(Beginning of WORKING DATA)
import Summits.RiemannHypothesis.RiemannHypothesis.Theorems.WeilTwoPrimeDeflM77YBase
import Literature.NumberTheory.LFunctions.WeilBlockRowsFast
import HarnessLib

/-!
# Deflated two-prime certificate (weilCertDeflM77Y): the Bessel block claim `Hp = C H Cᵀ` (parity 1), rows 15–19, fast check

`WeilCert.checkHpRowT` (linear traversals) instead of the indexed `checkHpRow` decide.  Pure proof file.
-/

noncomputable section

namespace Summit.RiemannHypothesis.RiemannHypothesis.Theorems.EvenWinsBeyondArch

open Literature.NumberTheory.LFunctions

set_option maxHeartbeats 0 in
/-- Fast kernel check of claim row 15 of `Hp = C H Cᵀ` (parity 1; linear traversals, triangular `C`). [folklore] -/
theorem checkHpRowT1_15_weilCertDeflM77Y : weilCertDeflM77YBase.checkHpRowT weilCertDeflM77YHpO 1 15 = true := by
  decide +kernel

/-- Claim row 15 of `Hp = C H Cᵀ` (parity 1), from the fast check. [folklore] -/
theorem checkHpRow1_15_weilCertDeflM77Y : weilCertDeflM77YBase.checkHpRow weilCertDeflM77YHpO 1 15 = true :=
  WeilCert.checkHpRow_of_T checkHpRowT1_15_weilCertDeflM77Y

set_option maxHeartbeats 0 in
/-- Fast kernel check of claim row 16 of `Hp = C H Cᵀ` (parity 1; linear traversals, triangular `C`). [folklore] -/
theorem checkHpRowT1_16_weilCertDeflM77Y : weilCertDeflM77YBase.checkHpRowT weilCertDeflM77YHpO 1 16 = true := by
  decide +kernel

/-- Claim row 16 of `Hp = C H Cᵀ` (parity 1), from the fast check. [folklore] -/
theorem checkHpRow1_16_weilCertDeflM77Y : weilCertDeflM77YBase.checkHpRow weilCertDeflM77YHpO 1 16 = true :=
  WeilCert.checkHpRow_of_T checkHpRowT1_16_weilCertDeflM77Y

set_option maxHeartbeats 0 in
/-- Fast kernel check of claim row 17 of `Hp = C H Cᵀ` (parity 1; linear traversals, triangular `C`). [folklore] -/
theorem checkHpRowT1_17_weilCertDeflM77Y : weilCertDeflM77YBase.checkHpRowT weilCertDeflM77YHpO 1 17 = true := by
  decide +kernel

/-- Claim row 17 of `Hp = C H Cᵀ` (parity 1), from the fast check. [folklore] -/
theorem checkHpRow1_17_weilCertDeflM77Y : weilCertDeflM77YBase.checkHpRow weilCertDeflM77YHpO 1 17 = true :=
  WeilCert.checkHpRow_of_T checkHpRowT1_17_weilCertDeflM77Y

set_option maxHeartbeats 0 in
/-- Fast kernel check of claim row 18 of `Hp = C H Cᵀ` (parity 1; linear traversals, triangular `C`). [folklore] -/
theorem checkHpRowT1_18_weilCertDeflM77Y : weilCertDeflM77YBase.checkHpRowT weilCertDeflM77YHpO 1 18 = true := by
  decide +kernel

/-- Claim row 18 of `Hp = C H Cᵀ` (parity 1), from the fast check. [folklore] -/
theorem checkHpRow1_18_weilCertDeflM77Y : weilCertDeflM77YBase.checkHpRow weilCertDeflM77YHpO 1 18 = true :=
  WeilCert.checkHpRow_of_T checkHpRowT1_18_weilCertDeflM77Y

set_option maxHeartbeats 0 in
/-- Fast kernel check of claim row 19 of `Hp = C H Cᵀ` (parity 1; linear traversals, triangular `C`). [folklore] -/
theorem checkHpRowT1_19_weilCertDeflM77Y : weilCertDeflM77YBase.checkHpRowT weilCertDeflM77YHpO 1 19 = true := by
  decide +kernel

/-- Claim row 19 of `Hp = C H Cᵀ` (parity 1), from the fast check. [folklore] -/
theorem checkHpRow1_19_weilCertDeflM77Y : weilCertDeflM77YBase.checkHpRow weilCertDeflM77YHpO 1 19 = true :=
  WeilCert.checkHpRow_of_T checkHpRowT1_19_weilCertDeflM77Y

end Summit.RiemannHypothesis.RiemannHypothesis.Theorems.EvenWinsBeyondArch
(End of WORKING DATA)
- _EXERCISE AIM_:
All the records, from start to finish, are to be repeated exactly.

- _ANSWER SECTION_:
import Summits.RiemannHypothesis.RiemannHypothesis.Theorems.WeilTwoPrimeDeflM77YBase
import Literature.NumberTheory.LFunctions.WeilBlockRowsFast
import HarnessLib

/-!
# Deflated two-prime certificate (weilCertDeflM77Y): the Bessel block claim `Hp = C H Cᵀ` (parity 1), rows 15–19, fast check

`WeilCert.checkHpRowT` (linear traversals) instead of the indexed `checkHpRow` decide.  Pure proof file.
-/

noncomputable section

namespace Summit.RiemannHypothesis.RiemannHypothesis.Theorems.EvenWinsBeyondArch

open Literature.NumberTheory.LFunctions

set_option maxHeartbeats 0 in
/-- Fast kernel check of claim row 15 of `Hp = C H Cᵀ` (parity 1; linear traversals, triangular `C`). [folklore] -/
theorem checkHpRowT1_15_weilCertDeflM77Y : weilCertDeflM77YBase.checkHpRowT weilCertDeflM77YHpO 1 15 = true := by
  decide +kernel

/-- Claim row 15 of `Hp = C H Cᵀ` (parity 1), from the fast check. [folklore] -/
theorem checkHpRow1_15_weilCertDeflM77Y : weilCertDeflM77YBase.checkHpRow weilCertDeflM77YHpO 1 15 = true :=
  WeilCert.checkHpRow_of_T checkHpRowT1_15_weilCertDeflM77Y

set_option maxHeartbeats 0 in
/-- Fast kernel check of claim row 16 of `Hp = C H Cᵀ` (parity 1; linear traversals, triangular `C`). [folklore] -/
theorem checkHpRowT1_16_weilCertDeflM77Y : weilCertDeflM77YBase.checkHpRowT weilCertDeflM77YHpO 1 16 = true := by
  decide +kernel

/-- Claim row 16 of `Hp = C H Cᵀ` (parity 1), from the fast check. [folklore] -/
theorem checkHpRow1_16_weilCertDeflM77Y : weilCertDeflM77YBase.checkHpRow weilCertDeflM77YHpO 1 16 = true :=
  WeilCert.checkHpRow_of_T checkHpRowT1_16_weilCertDeflM77Y

set_option maxHeartbeats 0 in
/-- Fast kernel check of claim row 17 of `Hp = C H Cᵀ` (parity 1; linear traversals, triangular `C`). [folklore] -/
theorem checkHpRowT1_17_weilCertDeflM77Y : weilCertDeflM77YBase.checkHpRowT weilCertDeflM77YHpO 1 17 = true := by
  decide +kernel

/-- Claim row 17 of `Hp = C H Cᵀ` (parity 1), from the fast check. [folklore] -/
theorem checkHpRow1_17_weilCertDeflM77Y : weilCertDeflM77YBase.checkHpRow weilCertDeflM77YHpO 1 17 = true :=
  WeilCert.checkHpRow_of_T checkHpRowT1_17_weilCertDeflM77Y

set_option maxHeartbeats 0 in
/-- Fast kernel check of claim row 18 of `Hp = C H Cᵀ` (parity 1; linear traversals, triangular `C`). [folklore] -/
theorem checkHpRowT1_18_weilCertDeflM77Y : weilCertDeflM77YBase.checkHpRowT weilCertDeflM77YHpO 1 18 = true := by
  decide +kernel

/-- Claim row 18 of `Hp = C H Cᵀ` (parity 1), from the fast check. [folklore] -/
theorem checkHpRow1_18_weilCertDeflM77Y : weilCertDeflM77YBase.checkHpRow weilCertDeflM77YHpO 1 18 = true :=
  WeilCert.checkHpRow_of_T checkHpRowT1_18_weilCertDeflM77Y

set_option maxHeartbeats 0 in
/-- Fast kernel check of claim row 19 of `Hp = C H Cᵀ` (parity 1; linear traversals, triangular `C`). [folklore] -/
theorem checkHpRowT1_19_weilCertDeflM77Y : weilCertDeflM77YBase.checkHpRowT weilCertDeflM77YHpO 1 19 = true := by
  decide +kernel

/-- Claim row 19 of `Hp = C H Cᵀ` (parity 1), from the fast check. [folklore] -/
theorem checkHpRow1_19_weilCertDeflM77Y : weilCertDeflM77YBase.checkHpRow weilCertDeflM77YHpO 1 19 = true :=
  WeilCert.checkHpRow_of_T checkHpRowT1_19_weilCertDeflM77Y

end Summit.RiemannHypothesis.RiemannHypothesis.Theorems.EvenWinsBeyondArch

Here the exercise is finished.